--- WORK REQUIRED ---
In the records that follow, find each line with the word "surjective" and copy it.

--- MATERIAL SUPPLIED ---
────────────────────
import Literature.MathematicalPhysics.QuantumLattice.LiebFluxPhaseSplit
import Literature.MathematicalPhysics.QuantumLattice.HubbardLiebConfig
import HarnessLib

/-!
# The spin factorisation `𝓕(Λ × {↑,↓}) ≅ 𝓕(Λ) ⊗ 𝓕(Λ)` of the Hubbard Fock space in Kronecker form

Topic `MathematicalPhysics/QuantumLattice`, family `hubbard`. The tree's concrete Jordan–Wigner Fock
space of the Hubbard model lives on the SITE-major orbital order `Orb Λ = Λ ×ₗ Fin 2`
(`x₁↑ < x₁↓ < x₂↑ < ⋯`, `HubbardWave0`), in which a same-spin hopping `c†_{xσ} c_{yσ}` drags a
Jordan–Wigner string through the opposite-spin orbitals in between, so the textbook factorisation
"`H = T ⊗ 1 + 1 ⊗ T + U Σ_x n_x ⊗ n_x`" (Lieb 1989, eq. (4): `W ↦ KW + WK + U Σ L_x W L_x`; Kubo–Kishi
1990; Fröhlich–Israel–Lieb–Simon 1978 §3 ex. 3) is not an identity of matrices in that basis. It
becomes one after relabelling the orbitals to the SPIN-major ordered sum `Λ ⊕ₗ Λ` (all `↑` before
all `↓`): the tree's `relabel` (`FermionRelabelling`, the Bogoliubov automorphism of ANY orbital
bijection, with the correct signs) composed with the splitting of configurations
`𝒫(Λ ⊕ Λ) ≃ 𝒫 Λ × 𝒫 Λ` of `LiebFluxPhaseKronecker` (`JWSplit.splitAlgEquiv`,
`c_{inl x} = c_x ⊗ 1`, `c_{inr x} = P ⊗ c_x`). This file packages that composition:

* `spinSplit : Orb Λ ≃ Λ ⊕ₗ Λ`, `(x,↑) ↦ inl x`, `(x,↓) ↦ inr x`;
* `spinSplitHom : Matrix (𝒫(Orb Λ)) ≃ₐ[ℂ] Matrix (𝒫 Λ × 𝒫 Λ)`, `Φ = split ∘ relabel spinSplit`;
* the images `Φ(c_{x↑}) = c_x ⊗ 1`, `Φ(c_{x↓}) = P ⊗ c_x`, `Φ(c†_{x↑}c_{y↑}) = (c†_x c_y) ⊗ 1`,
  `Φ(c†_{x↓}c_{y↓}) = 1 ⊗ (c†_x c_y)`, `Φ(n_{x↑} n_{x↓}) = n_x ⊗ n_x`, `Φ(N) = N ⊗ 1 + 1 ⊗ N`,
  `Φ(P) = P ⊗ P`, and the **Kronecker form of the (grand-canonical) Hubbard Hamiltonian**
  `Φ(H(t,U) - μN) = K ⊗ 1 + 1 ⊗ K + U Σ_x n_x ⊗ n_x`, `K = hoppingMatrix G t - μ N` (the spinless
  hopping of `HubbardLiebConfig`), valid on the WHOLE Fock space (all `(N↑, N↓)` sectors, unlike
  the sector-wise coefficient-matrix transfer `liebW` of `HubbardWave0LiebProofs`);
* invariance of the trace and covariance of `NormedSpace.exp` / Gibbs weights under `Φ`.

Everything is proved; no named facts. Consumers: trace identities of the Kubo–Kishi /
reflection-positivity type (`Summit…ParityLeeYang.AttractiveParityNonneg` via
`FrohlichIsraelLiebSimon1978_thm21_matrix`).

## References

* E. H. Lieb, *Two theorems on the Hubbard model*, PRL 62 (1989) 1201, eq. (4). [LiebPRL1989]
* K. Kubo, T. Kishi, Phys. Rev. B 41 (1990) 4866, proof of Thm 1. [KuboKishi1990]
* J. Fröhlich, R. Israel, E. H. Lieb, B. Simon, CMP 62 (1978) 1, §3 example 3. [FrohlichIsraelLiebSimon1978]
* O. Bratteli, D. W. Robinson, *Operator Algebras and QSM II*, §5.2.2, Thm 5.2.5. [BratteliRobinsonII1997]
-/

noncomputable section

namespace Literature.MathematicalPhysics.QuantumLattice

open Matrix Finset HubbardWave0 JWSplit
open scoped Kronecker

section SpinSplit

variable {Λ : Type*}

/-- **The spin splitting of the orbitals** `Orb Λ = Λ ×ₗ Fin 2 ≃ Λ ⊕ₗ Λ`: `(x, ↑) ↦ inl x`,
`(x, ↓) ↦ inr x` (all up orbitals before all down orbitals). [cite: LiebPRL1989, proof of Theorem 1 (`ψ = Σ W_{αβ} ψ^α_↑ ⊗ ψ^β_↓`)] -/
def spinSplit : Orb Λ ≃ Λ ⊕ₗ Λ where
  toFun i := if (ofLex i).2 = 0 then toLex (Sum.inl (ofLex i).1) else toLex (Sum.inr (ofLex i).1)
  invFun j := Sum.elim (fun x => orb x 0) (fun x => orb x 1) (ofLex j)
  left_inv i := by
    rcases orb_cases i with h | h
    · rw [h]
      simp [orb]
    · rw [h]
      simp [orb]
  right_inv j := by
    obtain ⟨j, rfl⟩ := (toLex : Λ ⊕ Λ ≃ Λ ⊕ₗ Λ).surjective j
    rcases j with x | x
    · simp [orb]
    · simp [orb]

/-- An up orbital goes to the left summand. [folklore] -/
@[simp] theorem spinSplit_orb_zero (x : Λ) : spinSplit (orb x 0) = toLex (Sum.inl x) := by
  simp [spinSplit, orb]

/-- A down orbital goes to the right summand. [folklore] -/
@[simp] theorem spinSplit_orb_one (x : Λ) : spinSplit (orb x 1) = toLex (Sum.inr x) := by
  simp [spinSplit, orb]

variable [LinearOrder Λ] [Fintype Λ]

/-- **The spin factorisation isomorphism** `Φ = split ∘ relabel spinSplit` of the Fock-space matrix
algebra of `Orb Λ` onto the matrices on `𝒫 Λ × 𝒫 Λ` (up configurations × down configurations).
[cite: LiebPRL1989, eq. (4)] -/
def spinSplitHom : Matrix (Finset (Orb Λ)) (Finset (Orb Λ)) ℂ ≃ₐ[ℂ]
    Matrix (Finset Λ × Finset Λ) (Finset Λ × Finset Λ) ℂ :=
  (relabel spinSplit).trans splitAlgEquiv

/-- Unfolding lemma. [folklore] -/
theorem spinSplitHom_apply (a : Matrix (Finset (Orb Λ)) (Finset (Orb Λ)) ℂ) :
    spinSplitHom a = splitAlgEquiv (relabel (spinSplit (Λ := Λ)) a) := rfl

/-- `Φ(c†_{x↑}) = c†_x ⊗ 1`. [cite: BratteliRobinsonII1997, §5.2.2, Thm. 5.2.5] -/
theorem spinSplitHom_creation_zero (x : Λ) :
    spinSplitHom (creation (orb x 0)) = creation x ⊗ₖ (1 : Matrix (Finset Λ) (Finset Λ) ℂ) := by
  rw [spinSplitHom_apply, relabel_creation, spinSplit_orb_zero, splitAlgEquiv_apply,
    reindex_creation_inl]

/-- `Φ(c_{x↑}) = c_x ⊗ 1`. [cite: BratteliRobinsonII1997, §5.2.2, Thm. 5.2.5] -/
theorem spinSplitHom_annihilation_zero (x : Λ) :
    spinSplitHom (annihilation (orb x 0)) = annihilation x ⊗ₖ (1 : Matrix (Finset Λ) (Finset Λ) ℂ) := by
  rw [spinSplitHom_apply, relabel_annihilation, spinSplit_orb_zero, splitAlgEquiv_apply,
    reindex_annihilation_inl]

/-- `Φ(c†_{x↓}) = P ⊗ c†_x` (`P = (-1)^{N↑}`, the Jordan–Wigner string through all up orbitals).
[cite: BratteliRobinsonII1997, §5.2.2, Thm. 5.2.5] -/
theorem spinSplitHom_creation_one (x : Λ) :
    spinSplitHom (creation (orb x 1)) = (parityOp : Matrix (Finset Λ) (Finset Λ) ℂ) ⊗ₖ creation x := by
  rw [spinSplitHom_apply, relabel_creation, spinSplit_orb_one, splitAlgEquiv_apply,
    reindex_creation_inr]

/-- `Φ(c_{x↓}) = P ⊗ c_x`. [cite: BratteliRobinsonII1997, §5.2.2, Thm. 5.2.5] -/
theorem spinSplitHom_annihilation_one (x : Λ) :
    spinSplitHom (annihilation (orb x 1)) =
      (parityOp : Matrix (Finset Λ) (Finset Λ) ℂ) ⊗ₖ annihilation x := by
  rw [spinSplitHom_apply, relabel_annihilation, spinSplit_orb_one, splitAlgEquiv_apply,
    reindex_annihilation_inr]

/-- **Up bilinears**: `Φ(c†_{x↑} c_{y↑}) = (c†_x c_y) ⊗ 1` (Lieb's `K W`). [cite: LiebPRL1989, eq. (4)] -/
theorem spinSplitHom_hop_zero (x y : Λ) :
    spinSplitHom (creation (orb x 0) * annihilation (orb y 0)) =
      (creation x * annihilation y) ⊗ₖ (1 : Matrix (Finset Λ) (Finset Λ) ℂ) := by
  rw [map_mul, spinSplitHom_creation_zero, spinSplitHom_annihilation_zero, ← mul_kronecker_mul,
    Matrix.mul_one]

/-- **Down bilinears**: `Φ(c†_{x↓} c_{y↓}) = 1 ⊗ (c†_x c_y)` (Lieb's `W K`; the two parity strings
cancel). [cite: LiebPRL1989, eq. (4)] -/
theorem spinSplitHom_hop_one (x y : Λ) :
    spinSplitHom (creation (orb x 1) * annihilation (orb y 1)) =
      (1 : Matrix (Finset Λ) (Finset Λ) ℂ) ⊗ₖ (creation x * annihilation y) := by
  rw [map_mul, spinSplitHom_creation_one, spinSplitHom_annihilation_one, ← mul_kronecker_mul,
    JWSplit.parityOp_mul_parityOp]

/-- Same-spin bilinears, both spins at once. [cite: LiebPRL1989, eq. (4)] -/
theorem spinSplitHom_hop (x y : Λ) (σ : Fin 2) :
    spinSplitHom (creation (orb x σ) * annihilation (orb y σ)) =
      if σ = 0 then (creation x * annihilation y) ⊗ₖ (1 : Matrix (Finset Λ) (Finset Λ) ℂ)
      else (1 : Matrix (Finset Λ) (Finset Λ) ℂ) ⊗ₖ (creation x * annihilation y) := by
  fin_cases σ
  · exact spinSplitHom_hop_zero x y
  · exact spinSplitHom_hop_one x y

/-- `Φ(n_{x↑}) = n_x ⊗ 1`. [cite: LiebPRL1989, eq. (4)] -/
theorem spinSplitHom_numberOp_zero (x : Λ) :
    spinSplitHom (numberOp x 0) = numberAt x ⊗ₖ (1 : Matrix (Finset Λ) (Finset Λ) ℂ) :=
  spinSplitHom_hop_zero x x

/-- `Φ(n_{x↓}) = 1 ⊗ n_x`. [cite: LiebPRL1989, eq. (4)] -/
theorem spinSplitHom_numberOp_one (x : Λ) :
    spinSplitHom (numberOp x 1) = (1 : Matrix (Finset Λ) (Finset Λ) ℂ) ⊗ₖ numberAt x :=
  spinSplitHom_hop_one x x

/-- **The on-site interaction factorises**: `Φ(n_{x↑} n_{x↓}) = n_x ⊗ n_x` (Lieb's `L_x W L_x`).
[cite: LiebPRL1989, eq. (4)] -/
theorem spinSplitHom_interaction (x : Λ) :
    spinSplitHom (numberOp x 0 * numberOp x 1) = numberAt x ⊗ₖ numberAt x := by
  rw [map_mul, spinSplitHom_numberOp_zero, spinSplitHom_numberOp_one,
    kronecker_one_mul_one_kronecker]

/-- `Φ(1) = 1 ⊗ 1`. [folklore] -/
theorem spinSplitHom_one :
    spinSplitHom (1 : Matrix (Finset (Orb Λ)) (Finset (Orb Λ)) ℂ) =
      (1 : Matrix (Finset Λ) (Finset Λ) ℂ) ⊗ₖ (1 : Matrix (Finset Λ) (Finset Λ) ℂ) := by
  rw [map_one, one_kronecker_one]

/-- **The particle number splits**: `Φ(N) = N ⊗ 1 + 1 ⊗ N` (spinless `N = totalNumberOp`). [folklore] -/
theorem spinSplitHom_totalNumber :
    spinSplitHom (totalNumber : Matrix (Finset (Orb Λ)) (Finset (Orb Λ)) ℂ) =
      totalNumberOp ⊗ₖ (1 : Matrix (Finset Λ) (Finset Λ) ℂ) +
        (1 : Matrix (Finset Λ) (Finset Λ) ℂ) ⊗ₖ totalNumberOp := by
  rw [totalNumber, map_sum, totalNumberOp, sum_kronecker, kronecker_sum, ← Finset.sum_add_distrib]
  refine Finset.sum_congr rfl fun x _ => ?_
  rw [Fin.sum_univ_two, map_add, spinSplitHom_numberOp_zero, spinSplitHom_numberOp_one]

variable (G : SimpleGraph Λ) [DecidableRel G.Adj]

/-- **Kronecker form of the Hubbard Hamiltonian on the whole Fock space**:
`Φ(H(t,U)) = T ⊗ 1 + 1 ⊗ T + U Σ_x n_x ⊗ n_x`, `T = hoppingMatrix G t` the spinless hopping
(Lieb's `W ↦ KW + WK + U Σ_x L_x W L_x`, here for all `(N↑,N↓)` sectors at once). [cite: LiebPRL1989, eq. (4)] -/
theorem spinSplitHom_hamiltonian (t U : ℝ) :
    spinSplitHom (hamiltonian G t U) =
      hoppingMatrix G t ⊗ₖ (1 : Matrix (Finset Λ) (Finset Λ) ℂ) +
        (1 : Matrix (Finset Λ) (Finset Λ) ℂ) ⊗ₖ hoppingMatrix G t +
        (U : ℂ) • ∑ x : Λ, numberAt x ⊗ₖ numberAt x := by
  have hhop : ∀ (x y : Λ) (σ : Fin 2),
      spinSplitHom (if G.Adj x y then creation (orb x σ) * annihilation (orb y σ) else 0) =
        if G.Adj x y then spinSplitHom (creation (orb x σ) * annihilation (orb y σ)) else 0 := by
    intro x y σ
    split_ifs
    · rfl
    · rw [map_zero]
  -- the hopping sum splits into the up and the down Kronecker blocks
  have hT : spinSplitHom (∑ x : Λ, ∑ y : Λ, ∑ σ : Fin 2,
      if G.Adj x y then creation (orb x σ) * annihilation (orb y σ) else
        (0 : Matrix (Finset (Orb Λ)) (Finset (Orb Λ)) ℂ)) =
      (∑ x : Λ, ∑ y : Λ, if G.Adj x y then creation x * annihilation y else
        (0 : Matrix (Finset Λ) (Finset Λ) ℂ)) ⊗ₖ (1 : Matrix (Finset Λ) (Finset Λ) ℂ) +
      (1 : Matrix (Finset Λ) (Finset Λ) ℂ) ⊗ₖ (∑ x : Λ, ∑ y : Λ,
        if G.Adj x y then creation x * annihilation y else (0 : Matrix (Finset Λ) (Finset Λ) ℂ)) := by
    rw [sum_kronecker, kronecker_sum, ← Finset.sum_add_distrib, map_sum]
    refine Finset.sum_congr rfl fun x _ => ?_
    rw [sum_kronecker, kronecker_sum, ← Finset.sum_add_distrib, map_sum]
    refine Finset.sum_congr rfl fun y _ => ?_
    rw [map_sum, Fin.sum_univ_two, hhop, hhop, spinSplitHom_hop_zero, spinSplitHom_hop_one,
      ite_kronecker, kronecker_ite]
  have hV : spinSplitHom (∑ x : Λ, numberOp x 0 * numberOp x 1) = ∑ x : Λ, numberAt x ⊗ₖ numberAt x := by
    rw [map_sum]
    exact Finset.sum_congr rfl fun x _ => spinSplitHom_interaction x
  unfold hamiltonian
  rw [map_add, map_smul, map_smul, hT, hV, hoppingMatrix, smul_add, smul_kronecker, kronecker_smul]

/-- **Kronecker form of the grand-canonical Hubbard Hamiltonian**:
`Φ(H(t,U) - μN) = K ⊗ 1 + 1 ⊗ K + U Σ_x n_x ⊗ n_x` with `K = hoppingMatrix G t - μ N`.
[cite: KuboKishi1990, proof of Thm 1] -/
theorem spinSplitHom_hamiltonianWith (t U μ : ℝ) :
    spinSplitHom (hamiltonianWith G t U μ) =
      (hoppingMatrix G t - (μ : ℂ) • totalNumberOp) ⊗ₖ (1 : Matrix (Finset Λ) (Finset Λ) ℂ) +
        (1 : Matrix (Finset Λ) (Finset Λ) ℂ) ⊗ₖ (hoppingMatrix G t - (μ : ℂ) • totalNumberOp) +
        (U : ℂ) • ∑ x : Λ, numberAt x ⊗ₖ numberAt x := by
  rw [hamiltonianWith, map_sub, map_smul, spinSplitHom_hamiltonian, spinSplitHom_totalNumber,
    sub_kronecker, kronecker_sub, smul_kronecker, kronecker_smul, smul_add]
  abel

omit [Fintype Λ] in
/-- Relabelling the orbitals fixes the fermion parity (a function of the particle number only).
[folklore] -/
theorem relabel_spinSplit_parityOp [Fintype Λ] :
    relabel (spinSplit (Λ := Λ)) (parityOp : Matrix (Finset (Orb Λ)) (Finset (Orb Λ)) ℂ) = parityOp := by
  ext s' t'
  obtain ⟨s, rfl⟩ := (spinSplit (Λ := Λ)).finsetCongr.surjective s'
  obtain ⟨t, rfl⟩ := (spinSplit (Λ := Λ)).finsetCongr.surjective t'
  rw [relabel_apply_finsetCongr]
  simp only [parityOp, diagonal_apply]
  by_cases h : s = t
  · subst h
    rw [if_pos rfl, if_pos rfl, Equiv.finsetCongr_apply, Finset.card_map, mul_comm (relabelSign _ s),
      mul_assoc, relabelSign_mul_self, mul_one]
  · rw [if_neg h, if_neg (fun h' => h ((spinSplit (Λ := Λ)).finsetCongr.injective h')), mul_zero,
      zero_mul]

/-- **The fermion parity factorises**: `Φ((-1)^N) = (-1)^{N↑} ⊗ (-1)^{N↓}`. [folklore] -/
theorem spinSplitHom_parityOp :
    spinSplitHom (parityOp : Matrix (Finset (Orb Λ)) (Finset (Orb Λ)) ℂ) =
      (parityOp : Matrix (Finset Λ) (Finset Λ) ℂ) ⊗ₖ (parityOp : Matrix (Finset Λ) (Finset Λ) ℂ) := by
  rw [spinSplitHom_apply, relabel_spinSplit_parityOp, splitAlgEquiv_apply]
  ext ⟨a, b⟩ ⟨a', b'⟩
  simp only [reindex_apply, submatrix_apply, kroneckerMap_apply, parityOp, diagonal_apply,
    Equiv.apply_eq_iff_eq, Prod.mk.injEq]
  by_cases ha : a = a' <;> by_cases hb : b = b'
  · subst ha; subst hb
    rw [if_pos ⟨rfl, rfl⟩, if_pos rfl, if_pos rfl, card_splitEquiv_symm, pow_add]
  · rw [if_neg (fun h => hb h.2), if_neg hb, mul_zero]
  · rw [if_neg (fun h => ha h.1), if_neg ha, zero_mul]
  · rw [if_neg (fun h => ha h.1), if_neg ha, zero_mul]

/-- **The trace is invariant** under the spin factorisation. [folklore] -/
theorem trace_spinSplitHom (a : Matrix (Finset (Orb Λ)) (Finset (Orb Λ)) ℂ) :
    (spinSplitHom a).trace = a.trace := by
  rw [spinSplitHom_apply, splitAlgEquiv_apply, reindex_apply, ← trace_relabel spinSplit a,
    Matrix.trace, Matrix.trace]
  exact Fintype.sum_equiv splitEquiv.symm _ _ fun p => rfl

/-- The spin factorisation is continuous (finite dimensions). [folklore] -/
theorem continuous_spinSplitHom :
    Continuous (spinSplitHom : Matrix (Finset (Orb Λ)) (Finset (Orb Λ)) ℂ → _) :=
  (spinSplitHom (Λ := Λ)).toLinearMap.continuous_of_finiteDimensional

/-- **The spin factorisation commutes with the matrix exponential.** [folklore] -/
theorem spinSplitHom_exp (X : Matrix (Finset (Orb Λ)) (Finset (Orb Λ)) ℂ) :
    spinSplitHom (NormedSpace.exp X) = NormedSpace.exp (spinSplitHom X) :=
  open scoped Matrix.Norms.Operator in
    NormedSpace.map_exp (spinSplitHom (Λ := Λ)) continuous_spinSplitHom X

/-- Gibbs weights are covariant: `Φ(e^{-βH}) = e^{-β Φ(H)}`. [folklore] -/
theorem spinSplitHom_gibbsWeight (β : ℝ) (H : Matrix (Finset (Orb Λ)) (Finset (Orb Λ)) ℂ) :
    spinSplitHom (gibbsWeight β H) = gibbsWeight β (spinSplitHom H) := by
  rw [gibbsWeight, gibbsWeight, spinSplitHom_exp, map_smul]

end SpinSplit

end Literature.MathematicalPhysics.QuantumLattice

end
────────────────────
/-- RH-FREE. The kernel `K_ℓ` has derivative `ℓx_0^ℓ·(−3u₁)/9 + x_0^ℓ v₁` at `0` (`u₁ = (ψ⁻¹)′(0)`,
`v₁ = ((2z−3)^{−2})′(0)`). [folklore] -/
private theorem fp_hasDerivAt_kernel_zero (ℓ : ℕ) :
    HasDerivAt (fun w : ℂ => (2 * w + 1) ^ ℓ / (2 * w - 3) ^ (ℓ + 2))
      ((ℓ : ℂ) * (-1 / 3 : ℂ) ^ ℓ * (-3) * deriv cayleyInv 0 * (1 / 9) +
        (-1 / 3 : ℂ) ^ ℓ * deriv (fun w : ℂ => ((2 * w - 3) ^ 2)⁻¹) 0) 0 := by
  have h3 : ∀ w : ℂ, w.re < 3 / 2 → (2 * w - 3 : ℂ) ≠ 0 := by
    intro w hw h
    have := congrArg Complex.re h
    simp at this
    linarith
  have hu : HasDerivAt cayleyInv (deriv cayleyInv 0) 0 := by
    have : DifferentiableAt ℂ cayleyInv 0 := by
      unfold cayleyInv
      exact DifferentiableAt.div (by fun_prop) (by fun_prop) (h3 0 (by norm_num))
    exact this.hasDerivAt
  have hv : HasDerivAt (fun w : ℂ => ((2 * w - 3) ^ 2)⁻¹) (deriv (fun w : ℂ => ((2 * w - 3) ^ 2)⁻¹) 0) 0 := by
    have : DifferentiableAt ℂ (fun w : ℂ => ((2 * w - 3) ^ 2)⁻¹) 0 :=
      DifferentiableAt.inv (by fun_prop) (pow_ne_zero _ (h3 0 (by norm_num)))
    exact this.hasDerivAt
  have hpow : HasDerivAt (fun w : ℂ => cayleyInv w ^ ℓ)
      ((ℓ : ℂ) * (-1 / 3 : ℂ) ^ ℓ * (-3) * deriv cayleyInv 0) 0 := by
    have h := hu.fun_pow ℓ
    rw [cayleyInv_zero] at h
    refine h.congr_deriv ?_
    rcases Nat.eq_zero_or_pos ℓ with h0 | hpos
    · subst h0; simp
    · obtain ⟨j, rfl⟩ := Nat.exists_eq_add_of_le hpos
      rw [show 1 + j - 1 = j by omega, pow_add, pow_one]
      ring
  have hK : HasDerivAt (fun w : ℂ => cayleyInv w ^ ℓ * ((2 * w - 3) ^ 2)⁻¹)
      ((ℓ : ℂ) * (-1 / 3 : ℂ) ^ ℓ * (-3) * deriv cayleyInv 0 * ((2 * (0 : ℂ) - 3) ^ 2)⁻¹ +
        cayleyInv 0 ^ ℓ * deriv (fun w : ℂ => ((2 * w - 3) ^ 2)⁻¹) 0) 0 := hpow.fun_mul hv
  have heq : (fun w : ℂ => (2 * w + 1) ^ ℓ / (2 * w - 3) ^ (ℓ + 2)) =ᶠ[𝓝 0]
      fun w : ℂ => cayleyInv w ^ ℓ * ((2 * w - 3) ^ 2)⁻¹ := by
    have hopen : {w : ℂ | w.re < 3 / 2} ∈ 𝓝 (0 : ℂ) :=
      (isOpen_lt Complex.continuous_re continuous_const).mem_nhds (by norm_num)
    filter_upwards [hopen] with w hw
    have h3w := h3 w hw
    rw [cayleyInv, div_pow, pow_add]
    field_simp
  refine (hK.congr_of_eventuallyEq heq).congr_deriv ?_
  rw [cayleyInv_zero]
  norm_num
────────────────────
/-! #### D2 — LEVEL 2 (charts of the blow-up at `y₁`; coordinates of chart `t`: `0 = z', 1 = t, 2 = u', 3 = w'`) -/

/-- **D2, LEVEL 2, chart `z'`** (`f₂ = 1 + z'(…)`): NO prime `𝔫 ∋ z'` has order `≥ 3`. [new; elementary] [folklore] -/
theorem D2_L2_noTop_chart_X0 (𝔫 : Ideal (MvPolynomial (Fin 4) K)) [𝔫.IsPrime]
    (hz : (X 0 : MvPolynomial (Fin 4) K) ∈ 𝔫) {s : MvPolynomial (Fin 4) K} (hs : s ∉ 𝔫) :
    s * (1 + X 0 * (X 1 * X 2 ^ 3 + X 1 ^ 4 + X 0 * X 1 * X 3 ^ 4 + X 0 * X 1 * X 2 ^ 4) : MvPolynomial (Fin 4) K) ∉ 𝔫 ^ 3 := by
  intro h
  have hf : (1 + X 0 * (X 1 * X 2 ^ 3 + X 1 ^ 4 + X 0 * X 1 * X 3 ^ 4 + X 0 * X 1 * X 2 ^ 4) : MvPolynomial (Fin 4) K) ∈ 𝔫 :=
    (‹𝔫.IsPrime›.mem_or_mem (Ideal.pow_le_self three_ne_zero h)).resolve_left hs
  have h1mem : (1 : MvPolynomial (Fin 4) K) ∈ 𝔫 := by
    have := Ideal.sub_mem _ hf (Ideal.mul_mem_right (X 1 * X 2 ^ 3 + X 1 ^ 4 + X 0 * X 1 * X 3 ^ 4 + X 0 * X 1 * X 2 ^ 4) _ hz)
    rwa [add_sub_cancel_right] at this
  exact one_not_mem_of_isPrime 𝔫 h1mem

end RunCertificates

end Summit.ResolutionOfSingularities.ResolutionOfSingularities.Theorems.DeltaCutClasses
────────────────────
--- OUTPUT ---
    obtain ⟨j, rfl⟩ := (toLex : Λ ⊕ Λ ≃ Λ ⊕ₗ Λ).surjective j
  obtain ⟨s, rfl⟩ := (spinSplit (Λ := Λ)).finsetCongr.surjective s'
  obtain ⟨t, rfl⟩ := (spinSplit (Λ := Λ)).finsetCongr.surjective t'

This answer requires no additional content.